● **Your objective**
When you reach the line containing "(hB : ∀ x y, η" in the data below, begin returning lines exactly as written, and stop once the line containing "complex form**: on a principally polarised" has been returned.

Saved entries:
== Segment start ==

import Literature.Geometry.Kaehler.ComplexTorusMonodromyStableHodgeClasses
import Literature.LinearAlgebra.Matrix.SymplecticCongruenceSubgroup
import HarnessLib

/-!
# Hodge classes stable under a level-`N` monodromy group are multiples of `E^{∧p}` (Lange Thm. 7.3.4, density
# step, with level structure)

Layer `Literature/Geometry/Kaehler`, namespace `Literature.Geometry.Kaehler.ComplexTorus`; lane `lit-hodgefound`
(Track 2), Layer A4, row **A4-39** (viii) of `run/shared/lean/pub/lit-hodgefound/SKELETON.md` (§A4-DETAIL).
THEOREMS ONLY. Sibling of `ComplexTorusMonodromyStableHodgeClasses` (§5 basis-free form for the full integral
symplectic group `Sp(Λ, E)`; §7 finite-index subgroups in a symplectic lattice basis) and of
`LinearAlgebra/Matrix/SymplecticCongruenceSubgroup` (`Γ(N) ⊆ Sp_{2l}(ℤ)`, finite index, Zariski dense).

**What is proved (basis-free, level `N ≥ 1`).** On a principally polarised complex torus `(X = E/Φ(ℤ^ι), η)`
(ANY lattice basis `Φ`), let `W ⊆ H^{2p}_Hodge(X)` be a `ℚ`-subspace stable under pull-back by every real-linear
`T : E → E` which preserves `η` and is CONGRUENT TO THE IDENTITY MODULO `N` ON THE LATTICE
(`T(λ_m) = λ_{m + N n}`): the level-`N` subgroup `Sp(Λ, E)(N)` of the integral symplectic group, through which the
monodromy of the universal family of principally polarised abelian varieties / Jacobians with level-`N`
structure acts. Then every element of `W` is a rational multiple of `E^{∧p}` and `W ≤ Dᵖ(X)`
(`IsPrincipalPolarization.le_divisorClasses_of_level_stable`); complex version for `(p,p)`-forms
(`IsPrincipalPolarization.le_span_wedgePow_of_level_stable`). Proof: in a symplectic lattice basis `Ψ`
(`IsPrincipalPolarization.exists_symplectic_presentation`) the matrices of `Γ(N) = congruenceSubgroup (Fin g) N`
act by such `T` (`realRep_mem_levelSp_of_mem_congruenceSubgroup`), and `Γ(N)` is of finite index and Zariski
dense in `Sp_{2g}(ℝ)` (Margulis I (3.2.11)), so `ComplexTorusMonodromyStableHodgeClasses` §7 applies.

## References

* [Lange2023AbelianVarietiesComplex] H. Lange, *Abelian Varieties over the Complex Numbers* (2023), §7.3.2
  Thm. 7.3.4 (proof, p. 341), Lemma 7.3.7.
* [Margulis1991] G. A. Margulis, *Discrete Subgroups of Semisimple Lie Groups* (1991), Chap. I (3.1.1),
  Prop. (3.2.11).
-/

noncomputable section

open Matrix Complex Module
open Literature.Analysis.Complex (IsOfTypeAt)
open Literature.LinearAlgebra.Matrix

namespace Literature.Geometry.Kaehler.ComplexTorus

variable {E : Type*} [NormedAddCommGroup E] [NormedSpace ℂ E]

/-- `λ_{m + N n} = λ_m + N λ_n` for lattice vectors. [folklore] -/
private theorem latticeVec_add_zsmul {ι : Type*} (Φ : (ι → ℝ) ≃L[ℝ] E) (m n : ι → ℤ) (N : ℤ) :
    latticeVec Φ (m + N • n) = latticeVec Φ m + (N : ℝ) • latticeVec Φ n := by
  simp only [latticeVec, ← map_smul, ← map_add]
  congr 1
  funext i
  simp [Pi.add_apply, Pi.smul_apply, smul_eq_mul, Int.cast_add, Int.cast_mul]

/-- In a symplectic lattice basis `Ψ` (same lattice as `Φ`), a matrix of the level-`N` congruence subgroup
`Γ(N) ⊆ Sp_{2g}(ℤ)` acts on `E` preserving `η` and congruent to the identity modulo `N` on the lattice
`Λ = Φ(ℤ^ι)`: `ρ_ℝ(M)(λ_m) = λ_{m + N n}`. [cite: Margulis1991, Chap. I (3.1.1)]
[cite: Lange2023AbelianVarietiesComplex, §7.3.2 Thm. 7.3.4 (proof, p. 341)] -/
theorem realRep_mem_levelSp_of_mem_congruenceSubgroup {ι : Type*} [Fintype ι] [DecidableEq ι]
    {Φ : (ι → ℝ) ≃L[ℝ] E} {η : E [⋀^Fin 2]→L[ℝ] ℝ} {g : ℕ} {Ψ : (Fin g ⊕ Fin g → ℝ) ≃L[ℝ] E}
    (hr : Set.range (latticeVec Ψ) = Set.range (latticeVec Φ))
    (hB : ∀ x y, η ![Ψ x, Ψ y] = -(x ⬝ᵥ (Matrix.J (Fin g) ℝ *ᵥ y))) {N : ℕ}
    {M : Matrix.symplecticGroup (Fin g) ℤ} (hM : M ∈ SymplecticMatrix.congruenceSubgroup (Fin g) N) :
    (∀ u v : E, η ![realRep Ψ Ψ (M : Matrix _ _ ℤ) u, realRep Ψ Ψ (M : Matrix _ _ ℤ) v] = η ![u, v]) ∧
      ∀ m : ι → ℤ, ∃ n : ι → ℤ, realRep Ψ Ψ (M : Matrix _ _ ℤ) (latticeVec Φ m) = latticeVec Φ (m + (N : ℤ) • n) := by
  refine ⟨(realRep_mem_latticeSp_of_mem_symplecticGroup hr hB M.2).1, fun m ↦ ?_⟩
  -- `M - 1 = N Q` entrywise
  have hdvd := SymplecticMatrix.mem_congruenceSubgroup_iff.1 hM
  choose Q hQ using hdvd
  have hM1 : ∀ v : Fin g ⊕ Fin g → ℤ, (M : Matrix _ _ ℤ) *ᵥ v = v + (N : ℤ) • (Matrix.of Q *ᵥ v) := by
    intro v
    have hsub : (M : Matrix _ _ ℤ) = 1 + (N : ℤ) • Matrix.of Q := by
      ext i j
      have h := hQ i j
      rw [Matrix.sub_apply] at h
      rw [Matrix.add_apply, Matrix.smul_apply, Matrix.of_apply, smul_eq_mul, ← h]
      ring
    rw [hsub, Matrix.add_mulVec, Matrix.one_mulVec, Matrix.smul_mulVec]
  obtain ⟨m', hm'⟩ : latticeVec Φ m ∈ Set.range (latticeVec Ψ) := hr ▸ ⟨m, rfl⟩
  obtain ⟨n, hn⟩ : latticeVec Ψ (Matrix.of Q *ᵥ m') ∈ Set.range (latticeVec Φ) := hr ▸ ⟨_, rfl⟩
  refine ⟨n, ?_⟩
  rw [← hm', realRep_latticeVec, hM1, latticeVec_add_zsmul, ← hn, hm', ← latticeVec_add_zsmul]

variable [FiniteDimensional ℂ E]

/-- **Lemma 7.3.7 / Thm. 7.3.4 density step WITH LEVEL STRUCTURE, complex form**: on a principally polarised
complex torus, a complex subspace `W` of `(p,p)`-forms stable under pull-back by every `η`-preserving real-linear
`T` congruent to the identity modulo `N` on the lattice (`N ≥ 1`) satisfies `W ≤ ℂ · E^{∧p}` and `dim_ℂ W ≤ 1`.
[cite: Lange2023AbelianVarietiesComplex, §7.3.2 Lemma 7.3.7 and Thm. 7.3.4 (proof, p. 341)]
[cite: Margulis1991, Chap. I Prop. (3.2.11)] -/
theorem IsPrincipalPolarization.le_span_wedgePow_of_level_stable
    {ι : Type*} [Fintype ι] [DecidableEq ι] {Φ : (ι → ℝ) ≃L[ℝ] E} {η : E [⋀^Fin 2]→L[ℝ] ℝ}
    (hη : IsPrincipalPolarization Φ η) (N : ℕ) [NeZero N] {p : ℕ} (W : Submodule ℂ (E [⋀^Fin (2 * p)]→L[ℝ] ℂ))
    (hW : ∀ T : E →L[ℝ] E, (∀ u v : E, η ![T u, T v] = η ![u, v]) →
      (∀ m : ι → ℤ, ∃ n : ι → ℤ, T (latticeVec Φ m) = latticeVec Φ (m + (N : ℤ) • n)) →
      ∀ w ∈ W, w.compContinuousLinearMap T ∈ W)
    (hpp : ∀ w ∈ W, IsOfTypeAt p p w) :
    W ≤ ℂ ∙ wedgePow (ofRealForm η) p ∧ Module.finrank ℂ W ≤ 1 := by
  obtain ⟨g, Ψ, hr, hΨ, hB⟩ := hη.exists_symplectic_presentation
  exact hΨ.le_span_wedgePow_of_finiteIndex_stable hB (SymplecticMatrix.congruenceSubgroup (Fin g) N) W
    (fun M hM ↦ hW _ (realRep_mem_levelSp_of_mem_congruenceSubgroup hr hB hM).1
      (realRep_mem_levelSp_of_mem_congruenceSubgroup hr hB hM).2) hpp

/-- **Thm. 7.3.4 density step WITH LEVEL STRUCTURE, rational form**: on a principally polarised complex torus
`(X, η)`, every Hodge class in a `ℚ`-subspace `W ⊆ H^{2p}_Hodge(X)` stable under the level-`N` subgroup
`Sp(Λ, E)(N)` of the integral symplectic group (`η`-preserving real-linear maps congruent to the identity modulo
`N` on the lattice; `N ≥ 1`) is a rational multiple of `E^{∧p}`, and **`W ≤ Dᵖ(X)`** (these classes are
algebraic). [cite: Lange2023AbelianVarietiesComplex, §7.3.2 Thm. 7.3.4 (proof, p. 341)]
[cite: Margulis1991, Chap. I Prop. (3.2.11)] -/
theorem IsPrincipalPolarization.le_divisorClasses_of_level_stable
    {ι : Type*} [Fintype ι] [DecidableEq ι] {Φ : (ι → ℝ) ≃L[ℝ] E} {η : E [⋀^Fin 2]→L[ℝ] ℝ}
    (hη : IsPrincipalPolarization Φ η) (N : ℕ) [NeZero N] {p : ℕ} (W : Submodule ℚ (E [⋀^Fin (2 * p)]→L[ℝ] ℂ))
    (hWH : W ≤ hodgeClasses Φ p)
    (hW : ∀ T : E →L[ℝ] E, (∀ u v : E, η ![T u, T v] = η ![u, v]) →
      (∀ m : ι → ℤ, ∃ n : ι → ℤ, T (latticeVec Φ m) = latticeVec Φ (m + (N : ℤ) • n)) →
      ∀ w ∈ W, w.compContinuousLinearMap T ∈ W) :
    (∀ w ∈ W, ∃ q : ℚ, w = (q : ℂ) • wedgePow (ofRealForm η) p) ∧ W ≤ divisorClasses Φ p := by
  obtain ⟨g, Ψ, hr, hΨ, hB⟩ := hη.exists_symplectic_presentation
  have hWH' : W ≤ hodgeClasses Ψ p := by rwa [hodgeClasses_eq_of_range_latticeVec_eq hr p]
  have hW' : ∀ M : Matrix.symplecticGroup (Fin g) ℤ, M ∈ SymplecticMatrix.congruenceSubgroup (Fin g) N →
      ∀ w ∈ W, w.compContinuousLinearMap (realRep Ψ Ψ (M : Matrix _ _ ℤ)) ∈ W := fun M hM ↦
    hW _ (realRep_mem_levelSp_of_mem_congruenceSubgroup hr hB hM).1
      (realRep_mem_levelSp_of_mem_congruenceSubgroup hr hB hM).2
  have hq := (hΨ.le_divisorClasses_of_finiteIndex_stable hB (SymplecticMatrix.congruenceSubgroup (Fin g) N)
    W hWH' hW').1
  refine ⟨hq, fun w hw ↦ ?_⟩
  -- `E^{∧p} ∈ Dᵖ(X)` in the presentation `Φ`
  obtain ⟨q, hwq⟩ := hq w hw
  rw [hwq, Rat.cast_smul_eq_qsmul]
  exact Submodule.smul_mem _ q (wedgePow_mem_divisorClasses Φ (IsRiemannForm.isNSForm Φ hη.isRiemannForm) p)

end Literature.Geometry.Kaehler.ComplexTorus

== Segment end ==

● **Exercise response**
    (hB : ∀ x y, η ![Ψ x, Ψ y] = -(x ⬝ᵥ (Matrix.J (Fin g) ℝ *ᵥ y))) {N : ℕ}
    {M : Matrix.symplecticGroup (Fin g) ℤ} (hM : M ∈ SymplecticMatrix.congruenceSubgroup (Fin g) N) :
    (∀ u v : E, η ![realRep Ψ Ψ (M : Matrix _ _ ℤ) u, realRep Ψ Ψ (M : Matrix _ _ ℤ) v] = η ![u, v]) ∧
      ∀ m : ι → ℤ, ∃ n : ι → ℤ, realRep Ψ Ψ (M : Matrix _ _ ℤ) (latticeVec Φ m) = latticeVec Φ (m + (N : ℤ) • n) := by
  refine ⟨(realRep_mem_latticeSp_of_mem_symplecticGroup hr hB M.2).1, fun m ↦ ?_⟩
  -- `M - 1 = N Q` entrywise
  have hdvd := SymplecticMatrix.mem_congruenceSubgroup_iff.1 hM
  choose Q hQ using hdvd
  have hM1 : ∀ v : Fin g ⊕ Fin g → ℤ, (M : Matrix _ _ ℤ) *ᵥ v = v + (N : ℤ) • (Matrix.of Q *ᵥ v) := by
    intro v
    have hsub : (M : Matrix _ _ ℤ) = 1 + (N : ℤ) • Matrix.of Q := by
      ext i j
      have h := hQ i j
      rw [Matrix.sub_apply] at h
      rw [Matrix.add_apply, Matrix.smul_apply, Matrix.of_apply, smul_eq_mul, ← h]
      ring
    rw [hsub, Matrix.add_mulVec, Matrix.one_mulVec, Matrix.smul_mulVec]
  obtain ⟨m', hm'⟩ : latticeVec Φ m ∈ Set.range (latticeVec Ψ) := hr ▸ ⟨m, rfl⟩
  obtain ⟨n, hn⟩ : latticeVec Ψ (Matrix.of Q *ᵥ m') ∈ Set.range (latticeVec Φ) := hr ▸ ⟨_, rfl⟩
  refine ⟨n, ?_⟩
  rw [← hm', realRep_latticeVec, hM1, latticeVec_add_zsmul, ← hn, hm', ← latticeVec_add_zsmul]

variable [FiniteDimensional ℂ E]

/-- **Lemma 7.3.7 / Thm. 7.3.4 density step WITH LEVEL STRUCTURE, complex form**: on a principally polarised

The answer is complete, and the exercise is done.